Le prof nous contemplait avec des yeux ronds. De toute évidence, il était tellement estomaqué par notre histoire qu'il ne pensait même pas à nous retirer des points.
- Finalement, on a eu du bol de faire un séjour au milieu de cette bande de satyres qui vénèrent un dieu impitoyable en haut et craignent un démon affamé en bas sans finir en pâtée pour chèvres, répondis-je avec un soupir.
Je plongeai mon nez dans la pinte. Plumeau en fit de même. Le goût n'était pas si mauvais. La tête se mit à me tourner un peu. J'avais comme une impression de brouillard flou. C'était la première fois que je buvais de l'alcool. L'effet était tout drôle. Je dévisageai le fond de ma pinte et constatai qu'elle était déjà vide. Je me sentais déjà beaucoup mieux. Hemingway nous détaillait toujours de ses petits yeux tristes.

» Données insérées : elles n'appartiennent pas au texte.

import Literature.AlgebraicGeometry.Motives.AbelianVarietyImage
import Literature.AlgebraicGeometry.Motives.GeneratedAbelianSubvariety

/-!
# Crux `HodgeAbelianVarieties` (stmt-HodgeConjecture-1333), line `cm-pivot-andre` — helper W2
`exists_restrict_image_of_comm`

An endomorphism `v` of a complex abelian variety `B` commuting with an endomorphism `u` restricts
to the abelian subvariety `im u ⊆ B` (`AbelianVariety.image u`, Mumford §19 p. 173): there is an
endomorphism `w` of `im u` with `w ≫ (im u ↪ B) = (im u ↪ B) ≫ v` and
`(B ↠ im u) ≫ w = v ≫ (B ↠ im u)`. In the lead's formalisation of André 1992 the targets are
`B_α := im u_α` and their Weil / CM endomorphisms are such restrictions.

Proof: `B ↠ im u` is scheme-theoretically dominant, so the kernel ideal of
`(im u ↪ B) ≫ v` is that of `(B ↠ im u) ≫ (im u ↪ B) ≫ v = u ≫ v = v ≫ u`, which contains the
kernel ideal of `u`; hence `(im u ↪ B) ≫ v` lifts through the closed immersion `im u ↪ B`
(`AbelianVariety.liftImOver`, Mathlib `IsClosedImmersion.lift`). The lift is a homomorphism because
`im u ↪ B` is a monomorphism and `v`, `im u ↪ B` are homomorphisms; the second identity follows from
the first by cancelling the monomorphism `im u ↪ B`.
-/

set_option linter.dupNamespace false

noncomputable section

namespace Summit.HodgeConjecture.HodgeConjecture.Theorems.HodgeAbelianVarieties.CMPivotAndre

open CategoryTheory CategoryTheory.Limits AlgebraicGeometry MonoidalCategory CartesianMonoidalCategory
open Literature.AlgebraicGeometry Literature.AlgebraicGeometry.Motives
open scoped MonObj

universe u

variable {K : Type u} [Field K] {B : AbelianVariety K} (u v : B ⟶ B)

/-- For commuting endomorphisms `u`, `v` of an abelian variety, the kernel ideal of `u` is contained
in the kernel ideal of `(im u ↪ B) ≫ v` (the latter equals the kernel ideal of `v ≫ u`, as
`B ↠ im u` is scheme-theoretically dominant). [folklore] -/
theorem ker_le_ker_imageιOver_comp (huv : u ≫ v = v ≫ u) :
    (u.hom.hom.hom).left.ker ≤ (AbelianVariety.imageιOver u ≫ v.hom.hom.hom).left.ker := by
  have h : AbelianVariety.toImageOver u ≫ AbelianVariety.imageιOver u ≫ v.hom.hom.hom =
      v.hom.hom.hom ≫ u.hom.hom.hom := by
    rw [AbelianVariety.toImageOver_imageιOver_assoc]
    change (u ≫ v).hom.hom.hom = (v ≫ u).hom.hom.hom
    rw [huv]
  have h2 : (AbelianVariety.toImageOver u).left ≫ (AbelianVariety.imageιOver u ≫ v.hom.hom.hom).left =
      (v.hom.hom.hom).left ≫ (u.hom.hom.hom).left := by
    rw [← Over.comp_left, ← Over.comp_left, h]
  have e : ((AbelianVariety.toImageOver u).left ≫
      (AbelianVariety.imageιOver u ≫ v.hom.hom.hom).left).ker =
      (AbelianVariety.imageιOver u ≫ v.hom.hom.hom).left.ker := by
    rw [Scheme.Hom.ker_comp, IsSchemeTheoreticallyDominant.ker_eq_bot, Scheme.IdealSheafData.map_bot]
  rw [← e, h2]
  exact Scheme.Hom.le_ker_comp _ _

/-- The lift `w₀ : im u → im u` of `(im u ↪ B) ≫ v` through the closed immersion `im u ↪ B`
(`AbelianVariety.liftImOver`) satisfies `w₀ ≫ (im u ↪ B) = (im u ↪ B) ≫ v`. [folklore] -/
theorem liftImOver_imageιOver_comp_imageιOver (huv : u ≫ v = v ≫ u) :
    AbelianVariety.liftImOver u.hom.hom.hom (AbelianVariety.imageιOver u ≫ v.hom.hom.hom)
        (ker_le_ker_imageιOver_comp u v huv) ≫ AbelianVariety.imageιOver u =
      AbelianVariety.imageιOver u ≫ v.hom.hom.hom :=
  AbelianVariety.liftImOver_imιOver u.hom.hom.hom _ _

/-- The lift `w₀` of `(im u ↪ B) ≫ v` to `im u` respects units (cancel the monomorphism
`im u ↪ B`). [folklore] -/
theorem imageOne_liftImOver (huv : u ≫ v = v ≫ u) :
    AbelianVariety.imageOne u ≫ AbelianVariety.liftImOver u.hom.hom.hom
        (AbelianVariety.imageιOver u ≫ v.hom.hom.hom) (ker_le_ker_imageιOver_comp u v huv) =
      AbelianVariety.imageOne u := by
  rw [← cancel_mono (AbelianVariety.imageιOver u), Category.assoc,
    liftImOver_imageιOver_comp_imageιOver u v huv, AbelianVariety.imageOne_imageιOver_assoc,
    AbelianVariety.imageOne_imageιOver]
  exact IsMonHom.one_hom _

/-- The lift `w₀` of `(im u ↪ B) ≫ v` to `im u` respects multiplication (cancel the monomorphism
`im u ↪ B`). [folklore] -/
theorem imageMul_liftImOver (huv : u ≫ v = v ≫ u) :
    AbelianVariety.imageMul u ≫ AbelianVariety.liftImOver u.hom.hom.hom
        (AbelianVariety.imageιOver u ≫ v.hom.hom.hom) (ker_le_ker_imageιOver_comp u v huv) =
      (AbelianVariety.liftImOver u.hom.hom.hom (AbelianVariety.imageιOver u ≫ v.hom.hom.hom)
          (ker_le_ker_imageιOver_comp u v huv) ⊗ₘ
        AbelianVariety.liftImOver u.hom.hom.hom (AbelianVariety.imageιOver u ≫ v.hom.hom.hom)
          (ker_le_ker_imageιOver_comp u v huv)) ≫ AbelianVariety.imageMul u := by
  rw [← cancel_mono (AbelianVariety.imageιOver u), Category.assoc,
    liftImOver_imageιOver_comp_imageιOver u v huv, AbelianVariety.imageMul_imageιOver_assoc,
    IsMonHom.mul_hom, Category.assoc, AbelianVariety.imageMul_imageιOver,
    tensorHom_comp_tensorHom_assoc, tensorHom_comp_tensorHom_assoc,
    liftImOver_imageιOver_comp_imageιOver u v huv]

/-- The corestriction `B ↠ im u` intertwines `v` and the lift `w₀` (as `K`-morphisms; cancel the
monomorphism `im u ↪ B` and use `u ≫ v = v ≫ u`). [folklore] -/
theorem toImageOver_liftImOver (huv : u ≫ v = v ≫ u) :
    AbelianVariety.toImageOver u ≫ AbelianVariety.liftImOver u.hom.hom.hom
        (AbelianVariety.imageιOver u ≫ v.hom.hom.hom) (ker_le_ker_imageιOver_comp u v huv) =
      v.hom.hom.hom ≫ AbelianVariety.toImageOver u := by
  rw [← cancel_mono (AbelianVariety.imageιOver u), Category.assoc,
    liftImOver_imageιOver_comp_imageιOver u v huv, AbelianVariety.toImageOver_imageιOver_assoc,
    Category.assoc, AbelianVariety.toImageOver_imageιOver]
  change (u ≫ v).hom.hom.hom = (v ≫ u).hom.hom.hom
  rw [huv]

/-- **An endomorphism commuting with `u` restricts to the abelian subvariety `im u`** (general
field): for commuting endomorphisms `u`, `v` of an abelian variety `B` over `K` there is an
endomorphism `w` of `AbelianVariety.image u` with `w ≫ imageι u = imageι u ≫ v` and
`toImage u ≫ w = v ≫ toImage u`. The homomorphism `w` is the lift `w₀` packaged with
`Grp.homMk''`. [cite: MumfordAV1970, §19 (p. 173)] -/
theorem exists_restrict_image_of_comm_of_field (huv : u ≫ v = v ≫ u) :
    ∃ w : AbelianVariety.image u ⟶ AbelianVariety.image u,
      w ≫ AbelianVariety.imageι u = AbelianVariety.imageι u ≫ v ∧
        AbelianVariety.toImage u ≫ w = v ≫ AbelianVariety.toImage u :=
  ⟨InducedCategory.homMk (Grp.homMk'' (A := (AbelianVariety.image u).toGrp)
      (B := (AbelianVariety.image u).toGrp)
      (AbelianVariety.liftImOver u.hom.hom.hom (AbelianVariety.imageιOver u ≫ v.hom.hom.hom)
        (ker_le_ker_imageιOver_comp u v huv))
      (imageOne_liftImOver u v huv) (imageMul_liftImOver u v huv)),
    AbelianVariety.hom_ext _ _ (liftImOver_imageιOver_comp_imageιOver u v huv),
    AbelianVariety.hom_ext _ _ (toImageOver_liftImOver u v huv)⟩

/-- **Helper W2 of line `cm-pivot-andre` — an endomorphism commuting with `u` restricts to
`im u`.** For commuting endomorphisms `u`, `v` of a complex abelian variety `B` there is an
endomorphism `w` of the abelian subvariety `AbelianVariety.image u` with
`w ≫ imageι u = imageι u ≫ v` and `toImage u ≫ w = v ≫ toImage u` (Mumford, *Abelian Varieties*,
§19, p. 173: images of homomorphisms are abelian subvarieties; the restriction is the lift through
the closed immersion `im u ↪ B`, a homomorphism since `im u ↪ B` is a monomorphism).
[cite: MumfordAV1970, §19 (p. 173)] -/
theorem exists_restrict_image_of_comm : ∀ {B : Literature.AlgebraicGeometry.Motives.AbelianVariety ℂ} (u v : B ⟶ B), u ≫ v = v ≫ u → ∃ w : Literature.AlgebraicGeometry.Motives.AbelianVariety.image u ⟶ Literature.AlgebraicGeometry.Motives.AbelianVariety.image u, w ≫ Literature.AlgebraicGeometry.Motives.AbelianVariety.imageι u = Literature.AlgebraicGeometry.Motives.AbelianVariety.imageι u ≫ v ∧ Literature.AlgebraicGeometry.Motives.AbelianVariety.toImage u ≫ w = v ≫ Literature.AlgebraicGeometry.Motives.AbelianVariety.toImage u :=
  fun u v huv ↦ exists_restrict_image_of_comm_of_field u v huv

end Summit.HodgeConjecture.HodgeConjecture.Theorems.HodgeAbelianVarieties.CMPivotAndre

end
import Summits.Ventures.PercRepro.S2ElevenCaps
import Summits.Ventures.PercRepro.S2FlatSharp
import Summits.Ventures.PercRepro.S2TailFlats
import Summits.Ventures.PercRepro.S2CountsCell
import Summits.Ventures.PercRepro.S2DichotomyTools

/-!
# PercRepro — S2: THE SPREAD CASE OF THE COLOOP-FREE CELL `(13, 11)` ON THE GLOBAL CAPS (p7, gen 19; sub-claim S2; the row `p = 13`)

On a spread `e`-free core of rank `13` on `24` points without coloops (no set of nullity `4` on `≤ 9` points: the rank-`5`
sets have `≤ 8` points, the rank-`4` sets `≤ 7`) the GLOBAL caps `24 / 225 / 1917` (`caps_thirteen_eleven_cf`; no spread cap is needed at corank `11`)
feed the kit's spread levers: the top count by `topCount_le_flat_sharp` at `(f, f′) = (8, 7)` (`#U ≤ 3186322 / 15 < 212422`), the tail by flats at
`(8, 7)` (`3920761 / 15`) and the spanning count by the kit (`Σ_{m ≤ 11} C(24, m) = 7036530`): `m = 446`, the need `(1024 − 446)·64·9480/1024 = 342465.0` —
ratio `0.62`. **`c025_thirteen_eleven_cf_spread`**. Nothing about the cell is claimed. Axioms: standard.
-/

open scoped Matroid

namespace PercRepro

namespace ThmN

open Set

variable {α : Type}

/-- **The spread case of the coloop-free cell `(13, 11)`**, on the global caps (`#U ≤ 212422`, `m = 446`). -/
theorem c025_thirteen_eleven_cf_spread (M : Matroid α) [M.Finite]
    (hR : M.eRank = ((13 : ℕ) : ℕ∞)) (hn : M.E.ncard = 13 + 11)
    (hfree : ∀ e ∈ M.E, ∃ A ⊆ M.E \ {e}, e ∉ M.closure A ∧ e ∉ M.closure ((M.E \ {e}) \ A)) (hK : ∀ e, ¬ M.IsColoop e)
    (h4 : ¬ ∃ W ⊆ M.E, W.ncard ≤ 9 ∧ W.encard = M.eRk W + 4) :
    RLS M 13 5 := by
  classical
  have hd : M.E.encard = M.eRank + ((11 : ℕ) : ℕ∞) := by
    rw [hR, ← M.ground_finite.cast_ncard_eq, hn]
    push_cast
    ring
  obtain ⟨hs3, hs4, hs5⟩ := caps_thirteen_eleven_cf M hd hn hfree hK
  have hflat : ∀ X ⊆ M.E, M.eRk X ≤ 5 → X.ncard ≤ 8 := fun X hX hr => by
    have := S2.ncard_le_of_eRk_le_of_not_nullity M 4 9 (by norm_num) h4 hX (r := 5) (by norm_num) (by exact_mod_cast hr)
    omega
  have hflat' : ∀ X ⊆ M.E, M.eRk X ≤ 4 → X.ncard ≤ 7 := fun X hX hr => by
    have := S2.ncard_le_of_eRk_le_of_not_nullity M 4 9 (by norm_num) h4 hX (r := 4) (by norm_num) (by exact_mod_cast hr)
    omega
  have hEcard : M.ground_finite.toFinset.card = 13 + 11 := by
    rw [← Set.ncard_eq_toFinset_card _ M.ground_finite]; exact hn
  have hU := topCount_le_flat_sharp M 13 11 (by norm_num) (by norm_num) hR hn hfree 8 7 hflat hflat' (by norm_num) (by norm_num)
    24 225 1917 hs3 hs4 hs5
  have hU' : Matroid.topCount M 13 5 ≤ 212422 := by
    have h : (Matroid.topCount M 13 5 : ℚ) ≤ 212422 := by
      refine hU.trans ?_
      norm_num [Finset.sum_range_succ, Nat.choose]
    exact_mod_cast h
  have hA := ncard_eRk_le_five_le_flats M 13 11 (by norm_num) hR hn hfree 8 7 hflat hflat' (by norm_num) (by norm_num)
    (by norm_num) (by norm_num) 24 225 1917 hs3 hs4 hs5
  have hA' : ({X : Set α | X ⊆ M.E ∧ M.eRk X ≤ 5}.ncard : ℚ) ≤ 3920761 / 15 := by
    refine hA.trans ?_
    norm_num [Finset.sum_range_succ, Nat.choose]
  have hS' : {X : Set α | X ⊆ M.E ∧ M.eRk X = M.eRank}.ncard ≤ 7036530 := by
    have hS := Matroid.ncard_spanning_le (M := M) hd
    rw [hEcard] at hS
    exact hS.trans (by decide)
  rw [RLS_iff]
  exact c025_core_five_cell_of_counts_xqictq5g M 13 11 (by norm_num) hR hn 212422 hU' _ hA' 7036530 hS'
    9480 (by norm_num) (phiK 13 5) (by rw [phiK_thirteen_five]; norm_num) ⟨446, by norm_num, by norm_num, by norm_num⟩

end ThmN

end PercRepro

- Vous avez pris de la rêveuse ?
- Hein ? Non ! m'exclamai-je.
- Les hallucinations peuvent être assez réalistes, se justifia-t-il avec un sourire. Et personne ne vous renverra pour avoir pris un peu de rêveuse.
Je restai bouche bée. Qu'est-ce qu'il essayait de faire ? Nous sauver la mise ? Est-ce qu'il sous-entendait que si on apprenait que Plumeau et moi étions allées faire un tour dans l'aile Ouest, nous serions renvoyées ?
- C'est bon, Many, tu peux lui dire, qu'on a un peu pris de rêveuse, me dit Plumeau.
Ses yeux étaient encore rougis et elle trouvait le moyen de nous tirer d'affaire.
- T'as raison, acquiesçai-je. Je suis désolée de vous avoir menti, professeur.
- C'est pas grave, fit-il. Vous rentrerez au château avec les autres élèves. Je retire vingt point chacune à Poufsouffle pour consommation non autorisée de rêveuse et sortie à Pré-au-lard avant l'âge requis. J'espère que ça ne se reproduira plus. Est-ce que vous voulez utiliser ma broche pour prévenir vos camarades que vous êtes à Pré-au-lard ?
Je retins une exclamation. Zach et Hugo !
- Oui, professeur ! S'il-vous-plaît !
Ce fut Plumeau qui s'en servit. Je n'avais toujours pas bien saisi la formule qui activait ce machin.
- Zach ! Many et moi, on est à Pré-au-lard.
- Plumeau ! crièrent deux voix paniquées. Tout va bien ?
- Oui, on est avec Hemingway et on lui a avoué qu'on avait pris de la rêveuse avant de venir se glisser à la sortie Pré-au-lard. Il nous a juste enlevé vingt points chacune mais tout va bien.
Il y eut un long silence à l'autre bout.
- D'accord, fit la voix de Hugo. J'imagine que Mojito va être ravie d'apprendre que sa recherche depuis trente minutes est le fruit d'une hallucination de rêveuse. Zach va donc aller lui annoncer de ce pas que lui et moi on lui a juste fait un gros canular.
- Quoi ? fit la voix étouffée de Zach en fond.
- J'ai été heureux de vous connaître. Adieu, annonça solennellement Hugo en coupant la communication.
J'échangeai un regard coupable avec Plumeau. Nous nous en sortions bien, mais je n'enviais pas leur sort.